Out of Poverty: Powell’s Most Recent Work in the Misesian Tradition

OutofPovertyPowellPete Boettke at Coordination Problem highlights the excellent work by Ben Powell in the Misesian tradition (links added).

Ben Powell‘s Out of Poverty, is a classic example of praxeological reasoning and the purpose of political economy in the hands of a skilled thinker influenced by Mises’s approach. Listen to his discussion of the book, he treats the ends of the critics of sweatshops as given, he deploys straightforward analysis of the effectiveness of the chosen means for the attainment of those given ends, and demonstrates in a non-normative yet powerful way how the critics and policy makers influenced by the critics are in fact engaged in counter-productive policies from their own point of view. Graduate students and young economists take notice, this is how you are supposed to be doing (as opposed to talking) praxeology.

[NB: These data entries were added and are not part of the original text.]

import Summits.QuantumFields.BalabanUV.Beta.GAN24.PlantedWordLaw
import Summits.QuantumFields.BalabanUV.Beta.GAN24.SecondOrderBoundedCombination

/-!
# `BalabanUV.Beta.GAN24.DerivativeItemPlantedLaw` — binder row G-an2-4 ∕ (CONV-C), routes C-R6° («VALUES») × R7 («TWO CURRENCIES»), PART 218:
# THE PLANTED LAW AND THE PAIRING DEFECT OF THE DERIVATIVE ITEM `∇_ν𝒢` OF [B5] (1.89) W.R.T. KING's PAIRING — `‖∇′_ν𝒢′ − J_R(∇_ν𝒢)J_Rᴴ‖ ≤ (CQL + 4dCst)·η` and
# `‖(∇_ν𝒢)·Fᴴ‖ ≤ dR·Cst·η` (`F` = the pairing defect of Bałaban's averaging) — the two letters `p_W`, `f_W` of PART 217's planted word law for `W = ∇_ν𝒢`, at two levels and along
# the tower `n_k = L^k` (unit b2b-balaban-gan24-p3, gen 63; v1)

NOT IN PRINT; OUR PROOF ([folklore] bookkeeping BY NAME over the t4-ne2-p1 lineage's `Support/KingPairingPlantedLaw` (`JK`, `Pi`, `opNorm_Pi_le`, `JK_mul_conjTranspose`,
`JK_conjTranspose_mul_JK`, `sqrt_facts`, the 𝒢-proof pattern `𝒢′ − J𝒢Jᴴ = (1 − Π)𝒢′ + Π𝒢′(1 − Π) + (Π𝒢′Π − J𝒢Jᴴ)`), `Support/BalabanBlockPoincare` (`opNorm_one_sub_Pi_mul_le`,
`opNorm_shiftM_sub_one_mul_le`), `Support/BlockPairingGeometry ∕ Faces` (`fdiff_mul_JK`, `faceF`, `opNorm_faceF_le`), `Support/BalabanLineAverage` (`Lavg`, `opNorm_Lavg_sub_one_mul_le`),
`Support/BalabanAveragingPairing` (`FQB`, `FQBlev`), b05's `B5Prop11Plancherel` ((1.89): `opNorm_fdiff_calG_le`, `opNorm_fdiff_fdiff_calG_le`, `opNorm_fdiff_calG_star_fdiff_le`,
`calG_isHermitian`) and `B5G183RateTorusW.opNorm_Qavg_fdiff_calG_rate` (KING's one-step law for the item `∇𝒢`); [Balaban1984PropagatorsI] Prop. 1.1 (1.89) p. 33 and [King1986] (2.10),
(4.19)–(4.23), Lemma 4.5 (4.38) are the cited inputs of those leaves; nothing printed is a hypothesis).
HONEST FRAMING (cell contract, verbatim): «discharging `BetaPertH` makes Bałaban's UV stability UNCONDITIONAL — a real constructive-QFT result; it is NOT the
continuum limit and NOT the Clay problem.»  HONEST DEPENDENCY (verbatim): «continuum YM on T⁴ ⇐ BetaPertH ∧ nine spine estimates (0/9 proved); BetaPertH ⇐
(D1) ∧ (D4) ∧ CAP+tail; G-an2-4 gates asym, D1 and NE2/3/4.»

WHY (census V202′ (b′)).  PART 217's planted word law turns the operator-currency step rate of the insertion word `𝒢·diag(V)·∇_μ𝒢` of a BOUNDED NESTED background into four
letters; two are the free tower's (`‖𝒢′ − J𝒢Jᴴ‖ ≤ CJ·η`, `‖F𝒢‖ ≤ dLCst·η`, T4 `KingPairingPlantedLaw` ∕ `BalabanAveragingPairing`), the other two concern the derivative item
`W = ∇_ν𝒢` and are typed here from what the tree already holds: King's one-step law for `∇𝒢` (`opNorm_Qavg_fdiff_calG_rate`) and the second-order (1.89) bounds
`‖∇∇𝒢‖, ‖∇𝒢∇ᴴ‖ ≤ Cst` (for the two complement defects and the one-derivative cost of the contour average).

WHAT THIS FILE PROVES (0 sorry, 0 `def`; two levels `η = 1∕N`, `η′ = η∕R`, `𝒢 = calG N`, `𝒢′ = calG (RN)`, `∇_ν = fdiff … ν`, `J = JK N R M`, `Π = JJᴴ`, `F = FQB N R M`):
* §1 `opNorm_one_sub_Pi_mul_fdiff_calG_le` (`‖(1 − Π)∇′𝒢′‖ ≤ 2dCst·η`), `opNorm_fdiff_calG_mul_one_sub_Pi_le` (`‖∇′𝒢′(1 − Π)‖ ≤ 2dCst·η`),
  `opNorm_Pi_fdiff_calG_Pi_sub_planted_le` (`‖Π∇′𝒢′Π − J(∇𝒢)Jᴴ‖ ≤ CQL·η`), **`opNorm_fdiff_calG_sub_planted_le`** (`‖∇′𝒢′ − J(∇𝒢)Jᴴ‖ ≤ (CQL + 4dCst)·η`).
* §2 `opNorm_fdiff_planted_star_fdiff_le` (`‖∇′_μ(J(𝒢∇_νᴴ)Jᴴ)‖ ≤ R·Cst`), **`opNorm_fdiff_calG_mul_FQB_conjTranspose_le`** (`‖(∇_ν𝒢)Fᴴ‖ ≤ dR·Cst·η`).
* §3 along the tower `n_k = L^k`: **`plantedW_le_lev`**, **`pairingW_le_lev`** — the letters `p_W k ≤ (CQL + 4dCst)·L^{−k}`, `f_W k ≤ dLCst·L^{−k}` for
  `W_k = fdiff (fine n_k M) n_k ν · calGlev k` against `JpcT`, `FQBlev`; and `plantedG_le_lev` (`‖calGlev (k+1) − J calGlev k Jᴴ‖ ≤ CJ·L^{−k}`, T4's letter re-read for `calGlev`).
WHAT IT DOES NOT DO: the nested indicator multipliers and the word tower (PART 219); anything with two insertions.
SUPPLIER work; NEVER «G-an2-4 closed»; NOT (CONV-C), NOT D1, NOT `BetaPertH`, NOT continuum, NOT Clay.  Records: `HOME/b2b-balaban-gan24-p3/gen63/README.md`.
-/

noncomputable section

Don’t get me wrong, it is vitally important for young scholars (and old) to engage in pure theory, and to also engage in intellectual history and methodological discussions to refine our understanding of praxeology, but ultimately the purpose of theory is found in the application to history and contemporary history (also known as public policy). Ben Powell is demonstrating to young scholars (and old) how to engage in sound economic reasoning and engage a hot-botton issue in contemporary public policy. Mises, no doubt, would be thrilled to see how his approach to the sciences of man is being developed and utilized by a masterful economist.

For the video of Powell’s presentation of his new book go here

Comments

  1. It’s difficult to win a debate defending sweatshops.

    It’s an easy argument to say a country should not need to go through the sweat-shop era to advance now that we ‘know better’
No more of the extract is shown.